The aim of this study was to experimentally determine a relationship between gas residual saturation (SGR) and corresponding hydraulic conductivity (K) of two coarse sands. The SGR indicates the ratio of volume of entrapped air bubbles to pore volume of the sample.
Series of constant head infiltration-outflow experiments were used to determine the relationship between the K and the SGR. Air trapping was achieved by repeating drainage and imbibition of water into the initially fully saturated sample. The value of K was determined using a constant head infiltration experiment and evaluated by Darcy’s law from measured steady-state flux. After the first constant head infiltration run and then after each subsequent infiltration run, the sample was drained under tension (-30 cm, -50 cm) on a sand tank. The SGR was determined gravimetrically after each infiltration run. Each infiltration run thus provide one value of K(SGR).
First batch of experiments were done in a laboratory and K(SGR) relationship was obtained. Selected five samples were scanned by micro-computed x-ray tomography (CT) to obtain information on entrapped air cluster size, shape and distribution. For the second batch of samples, CT revealed that fractures that occurred in the lower part as a result of deformation of insufficiently rigid supporting textile mesh at the bottom of the sample. Therefore, the experimental setup with more rigid support, formed by thin carbon rods, was designed.
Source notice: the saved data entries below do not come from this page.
import Mathlib.Analysis.Complex.Basic
import Mathlib.Analysis.Convex.PathConnected
import Literature.Probability.RandomPlanarGeometry.ExteriorULC

/-!
# Stub `stub_greenKernelAsymptotics` of line `rainbow-monomials-in-excursion-kernels` — Part 2:
# a flat boundary point of a Jordan domain sees a half-disc
# (crux `BoundaryDefectGaussianR`, stmt-CriticalPhenomena-14132)

The stubs of the line quantify over boundary points `x` of a Jordan domain `D` that are FLAT:
every frontier point within distance `r` of `x` lies on the horizontal (or the vertical) line
through `x`. This file proves the plane-topology fact every use of that hypothesis starts from
(stub 5: "`V_n = {v : δ_n v ∈ D̄}` is a discrete half-plane near `x`, so a point with exactly one
outside neighbour lies on the boundary row"; stub 6: "interior on the left"):

* `flat_halfDisc` — for a continuous real-linear functional `ℓ` and a Jordan domain whose frontier
  near `x` lies on the level line `{ℓ = ℓ x}`, the ball `B(x,r)` meets `closure D` exactly in one
  of the two closed half-discs `{ℓ ≥ ℓ x}` / `{ℓ ≤ ℓ x}` and meets `D` in the corresponding open
  half-disc;
* `flat_halfDisc_im`, `flat_halfDisc_re` — the horizontal / vertical instances in the exact
  phrasing of the registered stubs.

Proof: the two open half-discs are convex, hence connected, and miss `∂D`, so each lies in `D`
or in the exterior `(closure D)ᶜ` (Jordan curve theorem, tree file `ExteriorULC`); they cannot
lie on the same side because `x` is a limit both of points of `D` and of exterior points and an
open set near a point of the level line can be pushed off the line to either side. [folklore]
-/

noncomputable section

namespace Summit.CriticalPhenomena.CardyFormulaZ2.Cruxes.BoundaryDefectGaussianR.RainbowMonomialsInExcursionKernels

open Set Metric Literature.Probability.RandomPlanarGeometry

/-- Pushing a point of an open set off a level line: if `W` is open, `p ∈ W ∩ B(x,r)`, then for
every direction `v` there is `t > 0` with `p + t v ∈ W ∩ B(x,r)`. [folklore] -/
theorem exists_add_smul_mem {W : Set ℂ} (hW : IsOpen W) {p x : ℂ} {r : ℝ} (hpW : p ∈ W)
    (hp : dist p x < r) (v : ℂ) :
    ∃ t : ℝ, 0 < t ∧ p + (t : ℂ) * v ∈ W ∧ dist (p + (t : ℂ) * v) x < r := by
  have hO : IsOpen (W ∩ ball x r) := hW.inter isOpen_ball
  obtain ⟨ρ, hρ, hball⟩ := Metric.isOpen_iff.1 hO p ⟨hpW, mem_ball.2 hp⟩
  refine ⟨ρ / (2 * (‖v‖ + 1)), by positivity, ?_⟩
  have hmem : p + ((ρ / (2 * (‖v‖ + 1)) : ℝ) : ℂ) * v ∈ ball p ρ := by
    rw [mem_ball, dist_eq_norm, add_sub_cancel_left, norm_mul, Complex.norm_real,
      Real.norm_eq_abs, abs_of_pos (by positivity)]
    have h1 : ρ / (2 * (‖v‖ + 1)) * ‖v‖ ≤ ρ / (2 * (‖v‖ + 1)) * (‖v‖ + 1) :=
      mul_le_mul_of_nonneg_left (by linarith) (by positivity)
    have h2 : ρ / (2 * (‖v‖ + 1)) * (‖v‖ + 1) = ρ / 2 := by
      field_simp
    linarith
  exact ⟨(hball hmem).1, mem_ball.1 (hball hmem).2⟩

/-- The core of the half-disc lemma: if the open half-disc `B(x,r) ∩ {ℓ > ℓ x}` lies in `D`, then
`B(x,r) ∩ closure D = B(x,r) ∩ {ℓ ≥ ℓ x}` and `B(x,r) ∩ D = B(x,r) ∩ {ℓ > ℓ x}`. [folklore] -/
theorem flat_halfDisc_of_subset (D : JordanDomain) (ℓ : ℂ →L[ℝ] ℝ) (u : ℂ) (hu : 0 < ℓ u)
    {x : ℂ} (hx : x ∈ frontier D.carrier) {r : ℝ} (hr : 0 < r)
    (hflat : ∀ z ∈ frontier D.carrier, dist z x < r → ℓ z = ℓ x)
    (hUp : ball x r ∩ {z | ℓ x < ℓ z} ⊆ D.carrier) :
    (∀ z, dist z x < r → (z ∈ closure D.carrier ↔ ℓ x ≤ ℓ z)) ∧
      (∀ z, dist z x < r → (z ∈ D.carrier ↔ ℓ x < ℓ z)) := by
  -- the lower open half-disc is connected and misses the frontier, hence lies in `D` or outside
  set Dn : Set ℂ := ball x r ∩ {z | ℓ z < ℓ x} with hDn
  have hDnconv : Convex ℝ Dn := by
    refine (convex_ball x r).inter ?_
    have := (convex_Iio (ℓ x)).linear_preimage (ℓ : ℂ →ₗ[ℝ] ℝ)
    simpa [Set.preimage] using this
  have hDnfr : Disjoint Dn (frontier D.carrier) := by
    refine Set.disjoint_left.2 fun z hz hzf => ?_
    have := hflat z hzf (mem_ball.1 hz.1)
    exact absurd this (ne_of_lt hz.2)
  have hDncover : Dn ⊆ D.carrier ∪ (closure D.carrier)ᶜ := fun z hz => by
    by_cases hzD : z ∈ D.carrier
    · exact Or.inl hzD
    · exact Or.inr (D.mem_exterior_of_not_mem hzD fun h => Set.disjoint_left.1 hDnfr hz h)
  have hDnalt := hDnconv.isPreconnected.subset_or_subset D.isOpen D.isOpen_exterior
    D.disjoint_carrier_exterior hDncover
  -- `Dn ⊆ D` is impossible: an exterior point near `x` could be pushed into `Up ⊆ D`
  have hDnext : Dn ⊆ (closure D.carrier)ᶜ := by
    rcases hDnalt with h | h
    · exfalso
      obtain ⟨e, he, hxe⟩ := Metric.mem_closure_iff.1 (D.frontier_subset_closure_exterior' hx) r hr
      have her : dist e x < r := by rwa [dist_comm] at hxe
      have heD : e ∉ D.carrier := fun h' => he (subset_closure h')
      have hℓe : ℓ e = ℓ x := by
        rcases lt_trichotomy (ℓ e) (ℓ x) with hlt | heq | hgt
        · exact absurd (h ⟨mem_ball.2 her, hlt⟩) heD
        · exact heq
        · exact absurd (hUp ⟨mem_ball.2 her, hgt⟩) heD
      obtain ⟨t, ht, hq, hqr⟩ := exists_add_smul_mem D.isOpen_exterior he her u
      have hℓq : ℓ x < ℓ (e + (t : ℂ) * u) := by
        rw [map_add, hℓe, show ((t : ℂ) * u) = (t : ℝ) • u by simp [Complex.real_smul],
          ContinuousLinearMap.map_smul, smul_eq_mul]
        nlinarith
      exact hq (subset_closure (hUp ⟨mem_ball.2 hqr, hℓq⟩))
    · exact h
  refine ⟨fun z hz => ⟨fun hzc => ?_, fun hle => ?_⟩, fun z hz => ⟨fun hzD => ?_, fun hlt => ?_⟩⟩
  · -- `z ∈ closure D`: `ℓ z < ℓ x` would put `z` in `Dn ⊆ (closure D)ᶜ`
    by_contra hlt
    exact hDnext ⟨mem_ball.2 hz, lt_of_not_ge hlt⟩ hzc
  · rcases hle.lt_or_eq with hlt | heq
    · exact subset_closure (hUp ⟨mem_ball.2 hz, hlt⟩)
    · -- on the level line: `z` is a limit of points of `Up ⊆ D`
      refine Metric.mem_closure_iff.2 fun ε hε => ?_
      obtain ⟨t, ht, hq, hqr⟩ := exists_add_smul_mem (isOpen_ball (x := z) (ε := ε))
        (mem_ball_self hε) hz u
      refine ⟨z + (t : ℂ) * u, hUp ⟨mem_ball.2 hqr, ?_⟩, mem_ball'.1 hq⟩
      show ℓ x < ℓ (z + (t : ℂ) * u)
      rw [map_add, ← heq, show ((t : ℂ) * u) = (t : ℝ) • u by simp [Complex.real_smul],
        ContinuousLinearMap.map_smul, smul_eq_mul]
      nlinarith
  · -- `z ∈ D`: not in `Dn` (exterior), and not on the line (push down into `Dn` inside `D`)
    rcases lt_trichotomy (ℓ z) (ℓ x) with hlt | heq | hgt
    · exact absurd (subset_closure hzD) (hDnext ⟨mem_ball.2 hz, hlt⟩)
    · exfalso
      obtain ⟨t, ht, hq, hqr⟩ := exists_add_smul_mem D.isOpen hzD hz (-u)
      have hℓq : ℓ (z + (t : ℂ) * -u) < ℓ x := by
        rw [map_add, heq, show ((t : ℂ) * -u) = (t : ℝ) • (-u) by simp [Complex.real_smul],
          ContinuousLinearMap.map_smul, smul_eq_mul, map_neg]
        nlinarith
      exact hDnext ⟨mem_ball.2 hqr, hℓq⟩ (subset_closure hq)
    · exact hgt
  · exact hUp ⟨mem_ball.2 hz, hlt⟩

/-- **A flat boundary point of a Jordan domain sees a half-disc.** Let `ℓ` be a continuous
real-linear functional on `ℂ` (not vanishing: `ℓ u > 0` for some `u`), `x ∈ ∂D`, and suppose every
frontier point of the Jordan domain `D` within distance `r` of `x` lies on the level line
`{ℓ = ℓ x}`. Then EITHER `B(x,r) ∩ D̄ = B(x,r) ∩ {ℓ ≥ ℓ x}` and `B(x,r) ∩ D = B(x,r) ∩ {ℓ > ℓ x}`,
OR the same with the reversed inequalities. [folklore] -/
theorem flat_halfDisc (D : JordanDomain) (ℓ : ℂ →L[ℝ] ℝ) (u : ℂ) (hu : 0 < ℓ u) {x : ℂ}
    (hx : x ∈ frontier D.carrier) {r : ℝ} (hr : 0 < r)
    (hflat : ∀ z ∈ frontier D.carrier, dist z x < r → ℓ z = ℓ x) :
    ((∀ z, dist z x < r → (z ∈ closure D.carrier ↔ ℓ x ≤ ℓ z)) ∧
        (∀ z, dist z x < r → (z ∈ D.carrier ↔ ℓ x < ℓ z))) ∨
      ((∀ z, dist z x < r → (z ∈ closure D.carrier ↔ ℓ z ≤ ℓ x)) ∧
        (∀ z, dist z x < r → (z ∈ D.carrier ↔ ℓ z < ℓ x))) := by
  set Up : Set ℂ := ball x r ∩ {z | ℓ x < ℓ z} with hUpdef
  set Dn : Set ℂ := ball x r ∩ {z | ℓ z < ℓ x} with hDndef
  -- both open half-discs are connected, miss `∂D`, hence lie in `D` or in the exterior
  have halt : ∀ S : Set ℂ, Convex ℝ S → Disjoint S (frontier D.carrier) →
      S ⊆ D.carrier ∨ S ⊆ (closure D.carrier)ᶜ := by
    intro S hS hSf
    have hcover : S ⊆ D.carrier ∪ (closure D.carrier)ᶜ := fun z hz => by
      by_cases hzD : z ∈ D.carrier
      · exact Or.inl hzD
      · exact Or.inr (D.mem_exterior_of_not_mem hzD fun h => Set.disjoint_left.1 hSf hz h)
    exact hS.isPreconnected.subset_or_subset D.isOpen D.isOpen_exterior
      D.disjoint_carrier_exterior hcover
  have hUpconv : Convex ℝ Up := by
    refine (convex_ball x r).inter ?_
    have := (convex_Ioi (ℓ x)).linear_preimage (ℓ : ℂ →ₗ[ℝ] ℝ)
    simpa [Set.preimage] using this
  have hDnconv : Convex ℝ Dn := by
    refine (convex_ball x r).inter ?_
    have := (convex_Iio (ℓ x)).linear_preimage (ℓ : ℂ →ₗ[ℝ] ℝ)
    simpa [Set.preimage] using this
  have hUpfr : Disjoint Up (frontier D.carrier) :=
    Set.disjoint_left.2 fun z hz hzf => absurd (hflat z hzf (mem_ball.1 hz.1)) (ne_of_gt hz.2)
  have hDnfr : Disjoint Dn (frontier D.carrier) :=
    Set.disjoint_left.2 fun z hz hzf => absurd (hflat z hzf (mem_ball.1 hz.1)) (ne_of_lt hz.2)
  rcases halt Up hUpconv hUpfr with hUpD | hUpE
  · exact Or.inl (flat_halfDisc_of_subset D ℓ u hu hx hr hflat hUpD)
  · rcases halt Dn hDnconv hDnfr with hDnD | hDnE
    · -- apply the core lemma to `-ℓ`, whose upper half-disc is `Dn`
      right
      have hflat' : ∀ z ∈ frontier D.carrier, dist z x < r → (-ℓ) z = (-ℓ) x := fun z hz hzr => by
        simp only [neg_apply, hflat z hz hzr]
      have hUp' : ball x r ∩ {z | (-ℓ) x < (-ℓ) z} ⊆ D.carrier := by
        intro z hz
        refine hDnD ⟨hz.1, ?_⟩
        have h2 : (-ℓ) x < (-ℓ) z := hz.2
        simp only [neg_apply, neg_lt_neg_iff] at h2
        exact h2
      have hu' : 0 < (-ℓ) (-u) := by simp [hu]
      obtain ⟨h1, h2⟩ := flat_halfDisc_of_subset D (-ℓ) (-u) hu' hx hr hflat' hUp'
      refine ⟨fun z hz => ?_, fun z hz => ?_⟩
      · rw [h1 z hz]; simp only [neg_apply, neg_le_neg_iff]
      · rw [h2 z hz]; simp only [neg_apply, neg_lt_neg_iff]
    · -- both half-discs exterior: a point of `D` near `x` could be pushed into `Up`
      exfalso
      obtain ⟨p, hp, hxp⟩ := Metric.mem_closure_iff.1 (frontier_subset_closure hx) r hr
      have hpr : dist p x < r := by rwa [dist_comm] at hxp
      have hpE : p ∉ (closure D.carrier)ᶜ := fun h => h (subset_closure hp)
      have hℓp : ℓ p = ℓ x := by
        rcases lt_trichotomy (ℓ p) (ℓ x) with hlt | heq | hgt
        · exact absurd (hDnE ⟨mem_ball.2 hpr, hlt⟩) hpE
        · exact heq
        · exact absurd (hUpE ⟨mem_ball.2 hpr, hgt⟩) hpE
      obtain ⟨t, ht, hq, hqr⟩ := exists_add_smul_mem D.isOpen hp hpr u
      have hℓq : ℓ x < ℓ (p + (t : ℂ) * u) := by
        rw [map_add, hℓp, show ((t : ℂ) * u) = (t : ℝ) • u by simp [Complex.real_smul],
          ContinuousLinearMap.map_smul, smul_eq_mul]
        nlinarith
      exact hUpE ⟨mem_ball.2 hqr, hℓq⟩ (subset_closure hq)

/-- **Horizontal flat points** (the stubs' `(∀ z ∈ ∂D, dist z x < r → z.im = x.im)`): near `x`,
`D̄` is the closed upper half-disc and `D` the open upper half-disc, or both are the lower ones.
[folklore] -/
theorem flat_halfDisc_im (D : JordanDomain) {x : ℂ} (hx : x ∈ frontier D.carrier) {r : ℝ}
    (hr : 0 < r) (hflat : ∀ z ∈ frontier D.carrier, dist z x < r → z.im = x.im) :
    ((∀ z, dist z x < r → (z ∈ closure D.carrier ↔ x.im ≤ z.im)) ∧
        (∀ z, dist z x < r → (z ∈ D.carrier ↔ x.im < z.im))) ∨
      ((∀ z, dist z x < r → (z ∈ closure D.carrier ↔ z.im ≤ x.im)) ∧
        (∀ z, dist z x < r → (z ∈ D.carrier ↔ z.im < x.im))) := by
  have h := flat_halfDisc D Complex.imCLM Complex.I (by simp) hx hr
    (fun z hz hzr => by simpa using hflat z hz hzr)
  simpa using h

/-- **Vertical flat points** (the stubs' `(∀ z ∈ ∂D, dist z x < r → z.re = x.re)`): near `x`,
`D̄` is the closed right half-disc and `D` the open right half-disc, or both are the left ones.
[folklore] -/
theorem flat_halfDisc_re (D : JordanDomain) {x : ℂ} (hx : x ∈ frontier D.carrier) {r : ℝ}
    (hr : 0 < r) (hflat : ∀ z ∈ frontier D.carrier, dist z x < r → z.re = x.re) :
    ((∀ z, dist z x < r → (z ∈ closure D.carrier ↔ x.re ≤ z.re)) ∧
        (∀ z, dist z x < r → (z ∈ D.carrier ↔ x.re < z.re))) ∨
      ((∀ z, dist z x < r → (z ∈ closure D.carrier ↔ z.re ≤ x.re)) ∧
        (∀ z, dist z x < r → (z ∈ D.carrier ↔ z.re < x.re))) := by
  have h := flat_halfDisc D Complex.reCLM 1 (by simp) hx hr
    (fun z hz hzr => by simpa using hflat z hz hzr)
  simpa using h

/-! ### Registered sub-goal of stub 5 carried by this file -/

/-- **Sub-goal `s5_flatHalfDisc` of stub 5** (registered on stmt-CriticalPhenomena-14132): at a
horizontally flat boundary point of a Jordan domain (the stubs' flatness hypothesis, verbatim),
the closure of the domain is locally the closed upper half-disc and the domain the open upper
half-disc, or both are the lower ones (`flat_halfDisc_im`; the vertical case is
`flat_halfDisc_re`). This is the input "the lattice approximation `V_n = {v : δ_n v ∈ D̄}` is a
discrete half-plane near `x`" of stubs 5 and 6. [folklore] -/
theorem s5_flatHalfDisc : ∀ (D : Literature.Probability.RandomPlanarGeometry.JordanDomain) (x : ℂ), x ∈ frontier D.carrier → ∀ (r : ℝ), 0 < r → (∀ z ∈ frontier D.carrier, dist z x < r → z.im = x.im) → ((∀ z : ℂ, dist z x < r → (z ∈ closure D.carrier ↔ x.im ≤ z.im)) ∧ (∀ z : ℂ, dist z x < r → (z ∈ D.carrier ↔ x.im < z.im))) ∨ ((∀ z : ℂ, dist z x < r → (z ∈ closure D.carrier ↔ z.im ≤ x.im)) ∧ (∀ z : ℂ, dist z x < r → (z ∈ D.carrier ↔ z.im < x.im))) :=
  fun D _ hx _ hr hflat => flat_halfDisc_im D hx hr hflat

end Summit.CriticalPhenomena.CardyFormulaZ2.Cruxes.BoundaryDefectGaussianR.RainbowMonomialsInExcursionKernels

end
The fractures were not observed when improved set-up was used for experiments and the K(SGR) relationship was similar to first and second batches of samples.
The spatial distribution of air bubbles within the sample, the histogram of air bubble sizes and residual air content were obtained from binarized CT images. It is clearly visible that the bubbles formed in globular cavities in the loosely packed sand. The cavities emerged as a result of sand particles displacement by growing bubbles.
Results confirmed the trend of decreasing K with increasing SGR for both sands under study. The highest entrapped air content and the largest bubbles were detected in the upper half of the sample. The results confirmed that the trend of the K(SGR) relationship was a consequence of changes in entrapped air bubbles distribution.